The air ventilation rate depends on the dimensions, average height (t), and average width (w) of the cave mouth. The cave ventilation rate can be defined as the air mass flow per second (amps), which is based on Bernoulli's equation:

$$amps=\underset{0}{\overset{t}{\int }}wC\sqrt{2\rho \Delta P\left(z\right)} dz$$
(2)

where C is the orifice coefficient taken to be 0.777, ρ is the gas density, and ∆P(z) is the difference in air pressure (Eq. 1) at height z.

For a detailed mathematical model, the reader is directed to "Fire Dynamics Simulator Technical Reference Guide Volume 1: Mathematical Model" developed by NIST, USA78.

Temperature

Heat, resulting from fuel combustion, is essential for warmth, cooking, and tool management15,79,80,81,82,83. Thermal energy from fuel combustion is transferred to the surroundings via convection or radiation84.

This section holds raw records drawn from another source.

/-- **Scaling rigidity of (47).** If the load-bearing display `Step_3` holds (ONE constant for all
solutions of the ansatz class, as printed), then along EVERY Lagrangian path of EVERY solution of the
class on EVERY slab `[t₀, t₀+T]` (no smallness condition left) each velocity component is CONSTANT:
apply (47) to the dilates `c u(c²t, cx)` on `[t₀/c², (t₀+T)/c²]` — the right-hand side acquires the factor
`c⁻¹` — and let `c → ∞`. (So `Step_3` asserts `Du/Dt ≡ 0` in the class; the kernel refutation of
`Step_3` reduces to ONE solution of the class with non-constant velocity along one path.)
[cite: Chadwick2023, (47) p.23 = Lemma 2 (2) p.7] -/
theorem step3_rigid (h3 : Step_3) :
    ∀ ν : ℝ, 0 < ν → ∀ t₀ T : ℝ, 0 ≤ t₀ → 0 < T →
      ∀ (u : ℝ → EuclideanSpace ℝ (Fin 3) → EuclideanSpace ℝ (Fin 3))
        (p : ℝ → EuclideanSpace ℝ (Fin 3) → ℝ), IsSolutionOn (Icc t₀ (t₀ + T)) ν u p →
        ∀ X : ℝ → EuclideanSpace ℝ (Fin 3), IsTrajectoryOn u (Icc t₀ (t₀ + T)) X →
          ∀ k : Fin 3, u (t₀ + T) (X (t₀ + T)) k = u t₀ (X t₀) k := by
  obtain ⟨C, hC, ε₀, hε₀, h⟩ := h3
  intro ν hν t₀ T ht₀ hT u p hsol X hX k
  set a : ℝ := u (t₀ + T) (X (t₀ + T)) k with ha
  set b : ℝ := u t₀ (X t₀) k with hb
  -- the dilated instance of (47), for every `c ≥ c₀ := ν √T / ε₀`
  have key : ∀ c : ℝ, 0 < c → ν * Real.sqrt T / ε₀ ≤ c → c * |a - b| ≤ C * (ν * Real.sqrt T) * |b| := by
    intro c hc hcc
    have hc2 : 0 < c ^ 2 := by positivity
    have hsol' : IsSolutionOn (Icc (t₀ / c ^ 2) (t₀ / c ^ 2 + T / c ^ 2)) ν (nsRescale c u)
        (nsRescalePressure c p) := by
      rw [← preimage_slab hc]; exact hsol.dilate hc
    have hX' : IsTrajectoryOn (nsRescale c u) (Icc (t₀ / c ^ 2) (t₀ / c ^ 2 + T / c ^ 2))
        (fun t => c⁻¹ • X (c ^ 2 * t)) := by
      rw [← preimage_slab hc]; exact hX.dilate hc
    have hsqrt : Real.sqrt (T / c ^ 2) = Real.sqrt T / c := by
      rw [Real.sqrt_div' T hc2.le, Real.sqrt_sq hc.le]
    have hsmall : ν * Real.sqrt (T / c ^ 2) ≤ ε₀ := by
      rw [hsqrt, ← mul_div_assoc, div_le_iff₀ hc]
      have hcc' := hcc
      rw [div_le_iff₀ hε₀] at hcc'
      linarith
    have h47 := h ν hν (t₀ / c ^ 2) (T / c ^ 2) (div_nonneg ht₀ hc2.le) (div_pos hT hc2) hsmall
      (nsRescale c u) (nsRescalePressure c p) hsol' (fun t => c⁻¹ • X (c ^ 2 * t)) hX' k
    -- evaluate the dilated quantities
    have e1 : c ^ 2 * (t₀ / c ^ 2 + T / c ^ 2) = t₀ + T := by field_simp
    have e0 : c ^ 2 * (t₀ / c ^ 2) = t₀ := by field_simp
    have hA : nsRescale c u (t₀ / c ^ 2 + T / c ^ 2) (c⁻¹ • X (c ^ 2 * (t₀ / c ^ 2 + T / c ^ 2))) k =
        c * a := by
      rw [nsRescale_apply, smul_smul, mul_inv_cancel₀ hc.ne', one_smul, e1, PiLp.smul_apply,
        smul_eq_mul]
    have hB : nsRescale c u (t₀ / c ^ 2) (c⁻¹ • X (c ^ 2 * (t₀ / c ^ 2))) k = c * b := by
      rw [nsRescale_apply, smul_smul, mul_inv_cancel₀ hc.ne', one_smul, e0, PiLp.smul_apply,
        smul_eq_mul]
    rw [hA, hB, hsqrt] at h47
    have hlhs : |c * a - c * b| = c * |a - b| := by
      rw [← mul_sub, abs_mul, abs_of_pos hc]
    have hrhs : C * (ν * (Real.sqrt T / c)) * |c * b| = C * (ν * Real.sqrt T) * |b| := by
      rw [abs_mul, abs_of_pos hc]; field_simp
    rw [hlhs, hrhs] at h47
    exact h47
  -- let `c → ∞`
  by_contra hab
  have hd : 0 < |a - b| := abs_pos.mpr (sub_ne_zero.mpr hab)
  set M : ℝ := C * (ν * Real.sqrt T) * |b| with hM
  have hM0 : 0 ≤ M := by rw [hM]; positivity
  set c : ℝ := max (ν * Real.sqrt T / ε₀ + 1) ((M + 1) / |a - b|) with hcdef
  have hc0 : 0 < c := by
    have : 0 < ν * Real.sqrt T / ε₀ + 1 := by positivity
    exact lt_of_lt_of_le this (le_max_left _ _)
  have hcc : ν * Real.sqrt T / ε₀ ≤ c := by
    have : ν * Real.sqrt T / ε₀ ≤ ν * Real.sqrt T / ε₀ + 1 := by linarith
    exact this.trans (le_max_left _ _)
  have h1 := key c hc0 hcc
  have h2 : (M + 1) / |a - b| ≤ c := le_max_right _ _
  have h3 : M + 1 ≤ c * |a - b| := by
    rw [div_le_iff₀ hd] at h2; linarith
  linarith


/-! ### The referee's charitable retypes of (47) (RETYPE.md §2, ns-claims-ref-2 g2) and their kernel faces -/

/-- **R#1 — (47) with SOLUTION-DEPENDENT constants** (RETYPE §2 R#1: "constants depending on the solution /
a reference length"): for every viscosity and every slab with `ν√T ≤ ε₀` and every solution of the ansatz
class there is SOME `C ≥ 0` (depending on `ν`, the slab and the solution, not on the path or the
component) with the componentwise display (47) along every Lagrangian path. Weaker than `Step_3`
(`step3R1_of_step3`); it still transports the zeros of every velocity component along the flow
(`step3R1_zero_transport`, the referee's mechanism (β)). A retype, not a printed statement.
[cite: Chadwick2023, (47) p.23 (charitable reading R#1)] -/
def Step_3R1 : Prop :=
  ∃ ε₀ : ℝ, 0 < ε₀ ∧ ∀ ν : ℝ, 0 < ν → ∀ t₀ T : ℝ, 0 ≤ t₀ → 0 < T → ν * Real.sqrt T ≤ ε₀ →
    ∀ (u : ℝ → EuclideanSpace ℝ (Fin 3) → EuclideanSpace ℝ (Fin 3)) (p : ℝ → EuclideanSpace ℝ (Fin 3) → ℝ),
      IsSolutionOn (Icc t₀ (t₀ + T)) ν u p →
      ∃ C : ℝ, 0 ≤ C ∧ ∀ X : ℝ → EuclideanSpace ℝ (Fin 3), IsTrajectoryOn u (Icc t₀ (t₀ + T)) X →
        ∀ k : Fin 3,
          |u (t₀ + T) (X (t₀ + T)) k - u t₀ (X t₀) k| ≤ C * (ν * Real.sqrt T) * |u t₀ (X t₀) k|

/-- **R#2 — (47) in VECTOR-NORM form, universal constant** (RETYPE §2 R#2):
`‖u(t₀+T, X(t₀+T)) − u(t₀, X(t₀))‖ ≤ C ν√T ‖u(t₀, X(t₀))‖`. Implied by `Step_3` (`step3R2_of_step3`) and
subject to the same scaling rigidity (`step3R2_rigid`). A retype, not a printed statement.
[cite: Chadwick2023, (47) p.23 (charitable reading R#2)] -/
def Step_3R2 : Prop :=
  ∃ C : ℝ, 0 ≤ C ∧ ∃ ε₀ : ℝ, 0 < ε₀ ∧ ∀ ν : ℝ, 0 < ν → ∀ t₀ T : ℝ, 0 ≤ t₀ → 0 < T →
    ν * Real.sqrt T ≤ ε₀ →
    ∀ (u : ℝ → EuclideanSpace ℝ (Fin 3) → EuclideanSpace ℝ (Fin 3)) (p : ℝ → EuclideanSpace ℝ (Fin 3) → ℝ),
      IsSolutionOn (Icc t₀ (t₀ + T)) ν u p →
      ∀ X : ℝ → EuclideanSpace ℝ (Fin 3), IsTrajectoryOn u (Icc t₀ (t₀ + T)) X →
        ‖u (t₀ + T) (X (t₀ + T)) - u t₀ (X t₀)‖ ≤ C * (ν * Real.sqrt T) * ‖u t₀ (X t₀)‖

/-- `Step_3 → Step_3R1` (a uniform constant is in particular a solution-dependent one).
[cite: Chadwick2023, (47) p.23] -/
theorem step3R1_of_step3 (h : Step_3) : Step_3R1 := by
  obtain ⟨C, hC, ε₀, hε₀, h⟩ := h
  exact ⟨ε₀, hε₀, fun ν hν t₀ T ht₀ hT hε u p hsol =>
    ⟨C, hC, fun X hX k => h ν hν t₀ T ht₀ hT hε u p hsol X hX k⟩⟩

/-- **Mechanism (β), kernel face: zeros of every velocity component are transported by the flow** under
R#1 (hence under `Step_3`): if `u_k` vanishes at the Lagrangian point at time `t₀`, it vanishes at the
transported point at time `t₀ + T` (`ν√T ≤ ε₀`). A class solution whose `k`-th velocity component
vanishes at a point of non-zero material acceleration refutes it on paper (RETYPE §1 (β)).
[cite: Chadwick2023, (47) p.23 (charitable reading R#1)] -/
theorem step3R1_zero_transport (h : Step_3R1) :
    ∃ ε₀ : ℝ, 0 < ε₀ ∧ ∀ ν : ℝ, 0 < ν → ∀ t₀ T : ℝ, 0 ≤ t₀ → 0 < T → ν * Real.sqrt T ≤ ε₀ →
      ∀ (u : ℝ → EuclideanSpace ℝ (Fin 3) → EuclideanSpace ℝ (Fin 3))
        (p : ℝ → EuclideanSpace ℝ (Fin 3) → ℝ), IsSolutionOn (Icc t₀ (t₀ + T)) ν u p →
        ∀ X : ℝ → EuclideanSpace ℝ (Fin 3), IsTrajectoryOn u (Icc t₀ (t₀ + T)) X →
          ∀ k : Fin 3, u t₀ (X t₀) k = 0 → u (t₀ + T) (X (t₀ + T)) k = 0 := by
  obtain ⟨ε₀, hε₀, h⟩ := h
  refine ⟨ε₀, hε₀, fun ν hν t₀ T ht₀ hT hε u p hsol X hX k hk => ?_⟩
  obtain ⟨C, -, hC⟩ := h ν hν t₀ T ht₀ hT hε u p hsol
  have := hC X hX k
  rw [hk, abs_zero, mul_zero, sub_zero] at this
  exact abs_eq_zero.mp (le_antisymm this (abs_nonneg _))

/-- From the componentwise display to the vector-norm form: `|a_k − b_k| ≤ c|b_k|` (`k = 1,2,3`, `c ≥ 0`)
gives `‖a − b‖ ≤ c‖b‖`. Plumbing. [cite: Chadwick2023, (47) p.23] -/
theorem norm_sub_le_of_componentwise {a b : EuclideanSpace ℝ (Fin 3)} {c : ℝ} (hc : 0 ≤ c)
    (h : ∀ k : Fin 3, |a k - b k| ≤ c * |b k|) : ‖a - b‖ ≤ c * ‖b‖ := by
  rw [EuclideanSpace.norm_eq (a - b), EuclideanSpace.norm_eq b]
  have hsum : ∑ k : Fin 3, ‖(a - b) k‖ ^ 2 ≤ ∑ k : Fin 3, (c * ‖b k‖) ^ 2 := by
    refine Finset.sum_le_sum fun k _ => ?_
    have hk : ‖(a - b) k‖ ≤ c * ‖b k‖ := by
      simpa [Real.norm_eq_abs] using h k
    exact pow_le_pow_left₀ (norm_nonneg _) hk 2
  have hfac : ∑ k : Fin 3, (c * ‖b k‖) ^ 2 = c ^ 2 * ∑ k : Fin 3, ‖b k‖ ^ 2 := by
    rw [Finset.mul_sum]
    refine Finset.sum_congr rfl fun k _ => ?_
    ring
  calc Real.sqrt (∑ k : Fin 3, ‖(a - b) k‖ ^ 2)
      ≤ Real.sqrt (c ^ 2 * ∑ k : Fin 3, ‖b k‖ ^ 2) := Real.sqrt_le_sqrt (hfac ▸ hsum)
    _ = c * Real.sqrt (∑ k : Fin 3, ‖b k‖ ^ 2) := by
        rw [Real.sqrt_mul (sq_nonneg _), Real.sqrt_sq hc]

/-- `Step_3 → Step_3R2`. [cite: Chadwick2023, (47) p.23] -/
theorem step3R2_of_step3 (h : Step_3) : Step_3R2 := by
  obtain ⟨C, hC, ε₀, hε₀, h⟩ := h
  refine ⟨C, hC, ε₀, hε₀, fun ν hν t₀ T ht₀ hT hε u p hsol X hX => ?_⟩
  exact norm_sub_le_of_componentwise (mul_nonneg hC (mul_nonneg hν.le (Real.sqrt_nonneg _)))
    (h ν hν t₀ T ht₀ hT hε u p hsol X hX)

Gentles & Smithson58 measured the temperature in a cave at Creswell Crags, Nottinghamshire, England to analyze the effects of fire on the thermal micro-climate of the cave. They experimented with two hearth locations, one near the cave back wall and one at the cave entrance, and measured temperatures every 3 m during winter and summer. When the hearth was located at the back of the cave, the surrounding temperature linearly decreased to normal after a distance of 6 m from the hearth (both in summer and winter). When the hearth was located at the cave entrance, the cave temperature was barely affected both in winter and summer. In another experiment, at an open-air site, Hoare84 evaluated the heat convection and radiation correlated with hearth features, such as various fuel types. The measurements were conducted at air temperature of 11–13 °C and were taken every 10 min at distances of 1, 2 and 3 m from the fire at a height of 1 m above the hearth. For most of the examined fuel types, the measured temperature was similar, but burning times differed. For a 100 cm diameter hearth, peak temperatures at a 1 m distance ranged from 21.6 to 52 °C, average temperatures at a 2 m distance were 14 to 19.8 °C, and at 3 m the temperatures exceeded the ambient temperature by up to 2 °C. Beyond 3 m, there is no heating effect at an open-air site.

Site description—Lazaret Cave, Nice, France

Late Acheulian-Early Mousterian Lazaret Cave is located on the western slope of Mount Boron on the eastern border of the city of Nice, France and is dated to 230–37 kya64,66,67,68,69,70,71,72,73. The excavated sediments are associated with the last cold episode of the Middle Pleistocene, reflected by the large mammals and rodents and subsequent paleoecological data73,85,86,87. The multidisciplinary analyses conducted at the site revealed successive occupations by groups of hunters (of large herbivores, mainly red deer and ibex), who set up temporary camps and sometimes occupied the cave for more prolonged periods70,85,86. The stratigraphic sequence includes a sequence of Lower Paleolithic Acheulean deposits as well as the Acheulean/Mousterian transition during the course of MIS 671,88. Five main archaeological stratigraphic units (A, B, C, D, E) were excavated, and further subdivided to 28 archaeological levels. The CII unit contains an Acheulean lithic assemblage with numerous handaxes and some rare Levallois debitage. Above this deposit, the CIII unit is attributed to the Mousterian. More than twenty pre-Neanderthal human remains have been discovered in unit C. One of the most important remains is a sub-adult frontal, discovered in August 2011 in UA28 and which presents a transitional morphology between Homo heidelbergensis and Homo Neandertalensis73,85,89.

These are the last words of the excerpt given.